The problem of course is that if we now skip to the end of the parsha, we find that as a result of Yaakov's receiving the blessing from Yitzchak with the help of Rivka who saw in her prophecy before her sons' birth that this must happen, there was kindled in Aisav an unquenchable hatred.  The only reason Aisav did not kill his brother outright at that moment was his realistic understanding that the court of Shem and Aiver would catch him and sentence him to death if he were to do so, according to the Midrash Shocher Tov. Aisav hatched multiple plans for assassinating his brother through third parties, and so Rivka arranged for Yaakov to be sent to her own family out of Aisav's reach.

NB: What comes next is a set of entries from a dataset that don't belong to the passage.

/-! ## 1. Per summand: the `✱`-sharp upper end in θ-currency -/

/-- **Sharp upper end per summand, every slot `✱`**: `log μ̄_{v⃗}(Θ-hull) ≤ −min_a θ_j(v_a) +
(d_I(v⃗) − d_{v_✱} + a_I(v⃗) + b_I(v⃗) + 1)·log p` (the slot-union at `v⃗` is bounded, nonzero, and lies in itself; the slot of
least `θ` has the largest norm; `TensorPacketContentSharpUpper.packetLogμ_packetHull_orbit_le_star'`).
[cite: Mochizuki2012, IUTchIV Thm. 1.10 Step (v) p. 27–28] [cite: DupuyHilado2025, §4.9, §4.12] -/
theorem logμ_le_neg_thetaMin_add_star {p : ℕ} [hp : Fact p.Prime] (i : Fin I.X.lstar)
    (e : Fin ((i : ℕ) + 1 + 1) → placesOver F₀ p) (star : Fin ((i : ℕ) + 1 + 1)) :
    (realPrimePacketM p (I.σ.localFieldFamily p hp.out)).logμ
        ((realPrimePacketM p (I.σ.localFieldFamily p hp.out)).possibleImagesHull
          ((realPrimePacketM p (I.σ.localFieldFamily p hp.out)).pilotRegion (I.tΘ p hp.out))
            ((i : ℕ) + 1) e) ≤
      -(Finset.univ.inf' ⟨0, Finset.mem_univ _⟩ (fun a =>
          I.X.thetaPilot i (e a).1 * logNorm F₀ (e a).1 / localDegree F₀ (e a).1))
        + (dSum p (fun b => (I.σ.localFieldFamily p hp.out).k (e b))
            - differentOrd p ((I.σ.localFieldFamily p hp.out).k (e star))
            + aSum p (fun b => (I.σ.localFieldFamily p hp.out).k (e b))
            + bSum p (fun b => (I.σ.localFieldFamily p hp.out).k (e b)) + 1) * Real.log p := by
  obtain ⟨a₀, -, ha₀⟩ := Finset.exists_mem_eq_inf' (⟨0, Finset.mem_univ _⟩ : (Finset.univ :
    Finset (Fin ((i : ℕ) + 1 + 1))).Nonempty)
    (fun a => I.X.thetaPilot i (e a).1 * logNorm F₀ (e a).1 / localDegree F₀ (e a).1)
  have hmin : ∀ a, I.X.thetaPilot i (e a₀).1 * logNorm F₀ (e a₀).1 / localDegree F₀ (e a₀).1 ≤
      I.X.thetaPilot i (e a).1 * logNorm F₀ (e a).1 / localDegree F₀ (e a).1 := fun a => by
    rw [← ha₀]
    exact Finset.inf'_le _ (Finset.mem_univ a)
  have hmax : ∀ a, ‖(I.tΘ p hp.out i (e a) : (I.σ.localFieldFamily p hp.out).k (e a))‖ ≤
      ‖(I.tΘ p hp.out i (e a₀) : (I.σ.localFieldFamily p hp.out).k (e a₀))‖ := by
    intro a
    rw [← Real.log_le_log_iff (norm_pos_iff.mpr (I.tΘ p hp.out i (e a)).ne_zero)
      (norm_pos_iff.mpr (I.tΘ p hp.out i (e a₀)).ne_zero), log_norm_tΘ, log_norm_tΘ]
    exact neg_le_neg (hmin a)
  choose mexp hmexp using fun a =>
    exists_norm_eq_rpow p ((I.σ.localFieldFamily p hp.out).k (e a)) (I.tΘ p hp.out i (e a)).ne_zero
  have hmin' : ∀ a, (mexp a₀ : ℝ) / absRamificationIdx p ((I.σ.localFieldFamily p hp.out).k (e a₀)) ≤
      (mexp a : ℝ) / absRamificationIdx p ((I.σ.localFieldFamily p hp.out).k (e a)) :=
    fun a => slotOrder_le_of_norm_le p (fun b => (I.σ.localFieldFamily p hp.out).k (e b))
      (hmexp a) (hmexp a₀) (hmax a)
  have hw := packetLogμ_packetHull_orbit_le_star' p (fun b => (I.σ.localFieldFamily p hp.out).k (e b)) star
    (isPsiBounded_slotUnion (I.σ.localFieldFamily p hp.out) (I.tΘ p hp.out) i e)
    (exists_ne_zero_mem_slotUnion (I.σ.localFieldFamily p hp.out) (I.tΘ p hp.out) i e)
    (fun a => (I.tΘ p hp.out i (e a) : (I.σ.localFieldFamily p hp.out).k (e a))) mexp hmexp a₀ hmin'
    Subset.rfl
  have heq : (realPrimePacketM p (I.σ.localFieldFamily p hp.out)).possibleImagesHull
        ((realPrimePacketM p (I.σ.localFieldFamily p hp.out)).pilotRegion (I.tΘ p hp.out)) ((i : ℕ) + 1) e =
      packetHull p (fun b => (I.σ.localFieldFamily p hp.out).k (e b))
        (⋃ γ : indTwo p (fun b => (I.σ.localFieldFamily p hp.out).k (e b)),
          γ • ⋃ a : Fin ((i : ℕ) + 1 + 1), iota p (fun b => (I.σ.localFieldFamily p hp.out).k (e b)) a
            (I.tΘ p hp.out i (e a) : (I.σ.localFieldFamily p hp.out).k (e a)) •
            (normalizedPacket p (fun b => (I.σ.localFieldFamily p hp.out).k (e b)) :
              Set (PacketAlgebra p (fun b => (I.σ.localFieldFamily p hp.out).k (e b))))) :=
    possibleImagesHull_pilotRegion_eq (I.σ.localFieldFamily p hp.out) (mScale p _) (mScale_ne_zero p _)
      (mScale_perm p _) (I.tΘ p hp.out) i e
  -- `−λ_min·log p = log‖t_{Θ,j,v_{a₀}}‖ = −θ_j(v_{a₀})`
  have hlam : -((mexp a₀ : ℝ) / absRamificationIdx p ((I.σ.localFieldFamily p hp.out).k (e a₀))) * Real.log p =
      -(I.X.thetaPilot i (e a₀).1 * logNorm F₀ (e a₀).1 / localDegree F₀ (e a₀).1) := by
    have hp0 : (0 : ℝ) < p := by exact_mod_cast hp.out.pos
    have h := congrArg Real.log (hmexp a₀)
    rw [Real.log_rpow hp0, log_norm_tΘ] at h
    linarith
  show packetLogμ p (fun b => (I.σ.localFieldFamily p hp.out).k (e b))
    ((realPrimePacketM p (I.σ.localFieldFamily p hp.out)).possibleImagesHull
      ((realPrimePacketM p (I.σ.localFieldFamily p hp.out)).pilotRegion (I.tΘ p hp.out)) ((i : ℕ) + 1) e) ≤ _
  rw [heq, ha₀]
  have hsplit : (-((mexp a₀ : ℝ) / absRamificationIdx p ((I.σ.localFieldFamily p hp.out).k (e a₀)))
        + (dSum p (fun b => (I.σ.localFieldFamily p hp.out).k (e b))
            - differentOrd p ((I.σ.localFieldFamily p hp.out).k (e star)))
        + aSum p (fun b => (I.σ.localFieldFamily p hp.out).k (e b))
        + bSum p (fun b => (I.σ.localFieldFamily p hp.out).k (e b)) + 1) * Real.log p =
      -((mexp a₀ : ℝ) / absRamificationIdx p ((I.σ.localFieldFamily p hp.out).k (e a₀))) * Real.log p
        + (dSum p (fun b => (I.σ.localFieldFamily p hp.out).k (e b))
            - differentOrd p ((I.σ.localFieldFamily p hp.out).k (e star))
            + aSum p (fun b => (I.σ.localFieldFamily p hp.out).k (e b))
            + bSum p (fun b => (I.σ.localFieldFamily p hp.out).k (e b)) + 1) * Real.log p := by ring
  rw [hsplit, hlam] at hw
  exact hw
import Literature.AlgebraicGeometry.GroupSchemes.HopfIdealClosedSubgroup
import HarnessLib

/-!
# Points bookkeeping for `specOver`: `Γ(Spec H) ≃ₐ H`, `Spec R = 𝟙_`, sections as the convolution group, points of `Spec(A⧸I) ↪ G`

Layer `Literature/AlgebraicGeometry/GroupSchemes`, namespace `Literature.AlgebraicGeometry.GroupSchemes.AffineGroupScheme` (continues ★
`AffineGroupSchemeHopfAlgebra` p844646 and ★ `HopfIdealClosedSubgroup` p844710).  Three small `def`s (`algSpecOverEquiv`, `unitIsoSpecOver`,
`sectionsMulEquiv`) + theorems; no instance, no notation, no named fact, no `sorry`.  Cell `hodgecm-mathlib` (D-0151), programme P6 «MOD»,
HEART support bricks for the (b1)∕(b4) hands (F0P6-p09∕p10∕p11∕p12∕p13 (g0), B-p12 (g30) σ2 «sections of `C̄ = Spec(B ⧸ I_C)` are `C`»);
B-p04 (g36).  Count-neutral Mathlib-side capital: HC_CM is proved only modulo the 7 printed citations until rung 0 closes; nothing here bears on it.

[GortzWedhorn2023] (27.1.1), §(27.2) (pp. 606–607): points of affine (group) schemes are algebra maps.  The ★ dictionary `ptEquiv G R′ :
(specOver R R′ ⟶ G) ≃ (Alg G →ₐ[R] R′)` reads points of `G` on the test objects `specOver R R′ = Spec R′ → Spec R`; this file supplies the
bookkeeping its consumers meet at once:

* §1 **`algSpecOverEquiv H : Alg (specOver R H) ≃ₐ[R] H`** (`Γ(Spec H, 𝒪) ≅ H` as `R`-ALGEBRAS; Mathlib `Scheme.ΓSpecIso` + its naturality) and
  **`ptEquiv_specOverMapOfAlgHom`**: the point `Spec ψ : Spec R′ → Spec H` of `specOver R H` has algebra map `ψ ∘ (Γ(Spec H) ≅ H)`; hence
  `eq_specOverMapOfAlgHom` — EVERY point `specOver R R′ ⟶ specOver R H` is `Spec` of an algebra map (Spec is fully faithful);
* §2 **`unitIsoSpecOver : 𝟙_ (SchemeOver R) ≅ specOver R R`** (the base `Spec R` as the test object `R′ = R`) and, for an affine group object `G`,
  **`sectionsMulEquiv G : (𝟙_ (SchemeOver R) ⟶ G) ≃* WithConv (Alg G →ₐ[R] R)`** — SECTIONS of `G` with Mathlib's `Hom.group` ARE the
  convolution group of augmentations `Γ(G) → R` (★ `ptMulEquiv` at `R′ = R`);
* §3 for a Hopf ideal `I`: **`ptEquiv_comp_quotIncl`** — the algebra map of a point `x ≫ quotIncl` through `Spec(A ⧸ I) ↪ G` is
  `(algebra map of x on A ⧸ I) ∘ (A ↠ A ⧸ I)` — and **`ptEquiv_quotIncl_injective`**-type consequence: points of the closed subgroup over `R′`
  ↔ algebra maps `A ⧸ I → R′` ↔ algebra maps `A → R′` killing `I` (`exists_comp_quotIncl_eq_iff_le_ker` ★).

## References
* [GortzWedhorn2023] U. Görtz, T. Wedhorn, *Algebraic Geometry II* (2023), (27.1.1), §(27.2) (pp. 606–607).
-/

set_option autoImplicit false

-- Mathlib's `Over`/`Scheme` APIs are stated across semireducible wrappers (as in the ★ `GroupSchemes/*` files).
set_option backward.isDefEq.respectTransparency false

universe u

open CategoryTheory CategoryTheory.Limits AlgebraicGeometry MonoidalCategory CartesianMonoidalCategory TensorProduct WithConv

noncomputable section

namespace Literature.AlgebraicGeometry.GroupSchemes

namespace AffineGroupScheme

open scoped MonObj

open Literature.AlgebraicGeometry.Motives Literature.NumberTheory.DiophantineGeometry

variable {R : Type u} [CommRing R]

/-! ## §1 `Γ(Spec H, 𝒪) ≃ₐ[R] H` and the points of `specOver R H` -/

section SpecOver

variable (H : Type u) [CommRing H] [Algebra R H]

/-- `Spec H → Spec R` has affine total space (for callers: `haveI := isAffine_specOver_left H`; instance search does not unfold
`(specOver R H).left = Spec H`). [cite: GortzWedhorn2023, §(27.2) (p. 606)] -/
theorem isAffine_specOver_left : IsAffine (specOver R H).left := inferInstanceAs (IsAffine (Spec (CommRingCat.of H)))

/-- **`Γ(Spec H, 𝒪) ≅ H` as `R`-algebras** for the `R`-scheme `specOver R H = Spec H → Spec R` (Mathlib `Scheme.ΓSpecIso`; the `R`-structures
agree by `ΓSpecIso_naturality` applied to `R → H`). [cite: GortzWedhorn2023, §(27.2) (p. 606)] -/
def algSpecOverEquiv : Alg (specOver R H) ≃ₐ[R] H :=
  AlgEquiv.ofRingEquiv (f := (Scheme.ΓSpecIso (CommRingCat.of H)).commRingCatIsoToRingEquiv) fun r => by
    change (Scheme.ΓSpecIso (CommRingCat.of H)).hom ((algebraMapΓ (specOver R H).hom).hom r) = algebraMap R H r
    have h := congrArg (fun φ => φ.hom ((Scheme.ΓSpecIso (CommRingCat.of R)).inv.hom r))
      (Scheme.ΓSpecIso_naturality (CommRingCat.ofHom (algebraMap R H)))
    simp only [CommRingCat.hom_comp, RingHom.coe_comp, Function.comp_apply, CommRingCat.hom_ofHom] at h
    have h2 : (algebraMapΓ (specOver R H).hom).hom r =
        (Spec.map (CommRingCat.ofHom (algebraMap R H))).appTop.hom ((Scheme.ΓSpecIso (CommRingCat.of R)).inv.hom r) := rfl
    rw [h2, h, ← CommRingCat.comp_apply, Iso.inv_hom_id, CommRingCat.id_apply]

/-- The underlying ring map of `algSpecOverEquiv H` is `Scheme.ΓSpecIso H`. [cite: GortzWedhorn2023, §(27.2) (p. 606)] -/
theorem algSpecOverEquiv_apply (a : Alg (specOver R H)) : algSpecOverEquiv H a = (Scheme.ΓSpecIso (CommRingCat.of H)).hom.hom a := rfl

variable {H} [IsAffine (specOver R H).left] {R' : Type u} [CommRing R'] [Algebra R R']

/-- **The algebra map of the point `Spec ψ`**: for `ψ : H →ₐ[R] R′`, `ptEquiv (specOver R H) R′ (Spec ψ) = ψ ∘ (Γ(Spec H) ≅ H)`.
[cite: GortzWedhorn2023, §(27.2) (p. 606)] -/
theorem ptEquiv_specOverMapOfAlgHom (ψ : H →ₐ[R] R') :
    ptEquiv (specOver R H) R' (AlgPoints.specOverMapOfAlgHom ψ) = ψ.comp (algSpecOverEquiv H).toAlgHom := by
  apply AlgHom.coe_ringHom_injective
  have h : CommRingCat.ofHom (ptEquiv (specOver R H) R' (AlgPoints.specOverMapOfAlgHom ψ)).toRingHom =
      (Scheme.ΓSpecIso (CommRingCat.of H)).hom ≫ CommRingCat.ofHom ψ.toRingHom := by
    rw [ofHom_ptEquiv, AlgPoints.specOverMapOfAlgHom_left]
    change Spec.preimage (Spec.map (CommRingCat.ofHom ψ.toRingHom) ≫ (Spec (CommRingCat.of H)).isoSpec.hom) = _
    rw [Scheme.isoSpec_Spec_hom, ← Spec.map_comp]
    exact Spec.preimage_map _
  exact congrArg (fun φ => CommRingCat.Hom.hom φ) h

/-- **Every point `specOver R R′ ⟶ specOver R H` is `Spec` of an `R`-algebra map** (`Spec` is fully faithful), namely of its algebra map read
through `algSpecOverEquiv`. [cite: GortzWedhorn2023, §(27.2) (p. 606)] -/
theorem eq_specOverMapOfAlgHom (u : specOver R R' ⟶ specOver R H) :
    u = AlgPoints.specOverMapOfAlgHom ((ptEquiv (specOver R H) R' u).comp (algSpecOverEquiv H).symm.toAlgHom) := by
  apply (ptEquiv (specOver R H) R').injective
  rw [ptEquiv_specOverMapOfAlgHom, AlgHom.comp_assoc]
  ext a
  simp

end SpecOver

/-! ## §2 The base as a test object: `𝟙_ ≅ specOver R R`; sections as the convolution group -/

/-- **`Spec R` (the unit `𝟙_` of `SchemeOver R`) IS the test object `specOver R R`** (`Spec (algebraMap R R) = 𝟙`).
[cite: GortzWedhorn2023, §(27.2) (p. 606)] -/
def unitIsoSpecOver : 𝟙_ (SchemeOver R) ≅ specOver R R :=
  Over.isoMk (Iso.refl _) (by
    change 𝟙 _ ≫ Spec.map (CommRingCat.ofHom (algebraMap R R)) = 𝟙 _
    rw [Algebra.algebraMap_self, CommRingCat.ofHom_id, Spec.map_id, Category.comp_id])

/-- The underlying morphism of `unitIsoSpecOver` is the identity of `Spec R`. [cite: GortzWedhorn2023, §(27.2) (p. 606)] -/
theorem unitIsoSpecOver_hom_left : (unitIsoSpecOver (R := R)).hom.left = 𝟙 (Spec (CommRingCat.of R)) := rfl

section Sections

variable (G : SchemeOver R) [GrpObj G] [IsAffine G.left]

/-- **Sections of an affine group scheme are the convolution group of augmentations**: `(𝟙_ ⟶ G) ≃* WithConv (Γ(G) →ₐ[R] R)` — the
sections with Mathlib's `Hom.group`, precomposed with `specOver R R ≅ 𝟙_` and read by ★ `ptMulEquiv G R`.
[cite: GortzWedhorn2023, §(27.2) (27.2.1) (pp. 606–607)] -/
def sectionsMulEquiv : (𝟙_ (SchemeOver R) ⟶ G) ≃* WithConv (Alg G →ₐ[R] R) where
  toFun s := ptMulEquiv G R (unitIsoSpecOver.inv ≫ s)
  invFun φ := unitIsoSpecOver.hom ≫ (ptMulEquiv G R).symm φ
  left_inv s := by
    change unitIsoSpecOver.hom ≫ (ptMulEquiv G R).symm (ptMulEquiv G R (unitIsoSpecOver.inv ≫ s)) = s
    rw [MulEquiv.symm_apply_apply, Iso.hom_inv_id_assoc]
  right_inv φ := by
    change ptMulEquiv G R (unitIsoSpecOver.inv ≫ unitIsoSpecOver.hom ≫ (ptMulEquiv G R).symm φ) = φ
    rw [Iso.inv_hom_id_assoc, MulEquiv.apply_symm_apply]
  map_mul' s t := by
    rw [MonObj.comp_mul, map_mul]

/-- `sectionsMulEquiv s = toConv (ptEquiv G R (𝟙_ ≅ specOver R R ≫ s))`. [cite: GortzWedhorn2023, §(27.2) (p. 606)] -/
theorem sectionsMulEquiv_apply (s : 𝟙_ (SchemeOver R) ⟶ G) :
    sectionsMulEquiv G s = toConv (ptEquiv G R (unitIsoSpecOver.inv ≫ s)) := rfl

/-- The algebra map of the unit section is the counit (as the unit point `1` over `R`). [cite: GortzWedhorn2023, §(27.2) (27.2.1) (pp. 606–607)] -/
theorem sectionsMulEquiv_one : sectionsMulEquiv G 1 = 1 := map_one _

end Sections

/-! ## §3 Points of the closed subgroup scheme `Spec (A ⧸ I) ↪ G` -/

section QuotPoints

variable (G : SchemeOver R) [IsAffine G.left] (I : Ideal (Alg G)) [I.IsTwoSided] {R' : Type u} [CommRing R'] [Algebra R R']

/-- **The algebra map of a point through `Spec (A ⧸ I) ↪ G`**: for `x : specOver R R′ ⟶ specOver R (A ⧸ I)`,
`ptEquiv G R′ (x ≫ quotIncl) = x̄ ∘ (A ↠ A ⧸ I)` where `x̄ : A ⧸ I →ₐ[R] R′` is the algebra map of `x` (read through `Γ(Spec(A⧸I)) ≅ A ⧸ I`).
[cite: GortzWedhorn2023, (27.1.1) and §(27.2) (p. 607)] -/
theorem ptEquiv_comp_quotIncl [IsAffine (specOver R (Alg G ⧸ I)).left] (x : specOver R R' ⟶ specOver R (Alg G ⧸ I)) :
    ptEquiv G R' (x ≫ quotIncl G I) =
      (((ptEquiv (specOver R (Alg G ⧸ I)) R' x).comp (algSpecOverEquiv (Alg G ⧸ I)).symm.toAlgHom)).comp (Ideal.Quotient.mkₐ R I) := by
  conv_lhs => rw [eq_specOverMapOfAlgHom x]
  rw [ptEquiv_comap, ptEquiv_quotIncl]

/-- **Points of the closed subgroup over `R′` are the algebra maps of `A` killing `I`**, read through `ptEquiv`: the map
`x ↦ ptEquiv G R′ (x ≫ quotIncl)` is injective (`quotIncl` is a monomorphism) with image `{φ | I ≤ ker φ}` (★ `exists_comp_quotIncl_eq_iff_le_ker`).
[cite: GortzWedhorn2023, (27.1.1) and §(27.2) (p. 607)] -/
theorem ptEquiv_comp_quotIncl_injective :
    Function.Injective fun x : specOver R R' ⟶ specOver R (Alg G ⧸ I) => ptEquiv G R' (x ≫ quotIncl G I) := by
  intro x y h
  haveI := mono_quotIncl G I
  rw [← cancel_mono (quotIncl G I)]
  exact (ptEquiv G R').injective h

/-- The image: an algebra map `φ : A → R′` is the algebra map of a point through `Spec (A ⧸ I)` iff it kills `I`.
[cite: GortzWedhorn2023, (27.1.1) and §(27.2) (p. 607)] -/
theorem mem_range_ptEquiv_comp_quotIncl_iff (φ : Alg G →ₐ[R] R') :
    (φ ∈ Set.range fun x : specOver R R' ⟶ specOver R (Alg G ⧸ I) => ptEquiv G R' (x ≫ quotIncl G I)) ↔
      I ≤ RingHom.ker φ.toRingHom := by
  constructor
  · rintro ⟨x, rfl⟩
    exact le_ker_ptEquiv_comp_quotIncl G I x
  · intro h
    obtain ⟨x, hx⟩ := exists_comp_quotIncl_eq_of_le_ker G I ((ptEquiv G R').symm φ) (by rwa [Equiv.apply_symm_apply])
    refine ⟨x, ?_⟩
    change ptEquiv G R' (x ≫ quotIncl G I) = φ
    rw [hx, Equiv.apply_symm_apply]

end QuotPoints

end AffineGroupScheme

end Literature.AlgebraicGeometry.GroupSchemes

end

Midrash haGadol sums it up with the statement, "It is a well-known halacha that Aisav hates Yaakov." What can this mean, how can hatred be a "halacha?"  It is the nature of Galus, exile. We refer to our current situation as the Edomi (Roman, Aisav) exile. It was prophesied that Edom (the nation descending from Aisav) must hate the descendants of Yaakov (Israel). The whole world is obviously not Edom, but in this state we have reached following our descent to the point of this final, complete galus, Edom is also dispersed among the nation and hatred towards us is rampant. In an upcoming parsha we'll address the methods Yaakov himself modeled against this tide of danger, but in this moment we can only accept that it spreads among other nations including Yishmael who was already pre-disposed to hatred towards the beloved of Avraham and Yitzchak.

At the moment we can only do what we can do. We are in galus. We can daven for protection and G-d's love. We can daven to understand the world as much as possible. We can take action for self- and community-defense. We can reach out to those who will accept what we have to offer in peace. Most of all, we can simply rely on faith in hashgacha pratis, and act in every way we can to bring Moshiach.

My prayer is that my son has a safe trip, and that during the immediate future we join him in Yerushalayim because Moshiach has arrived to G-d's glory.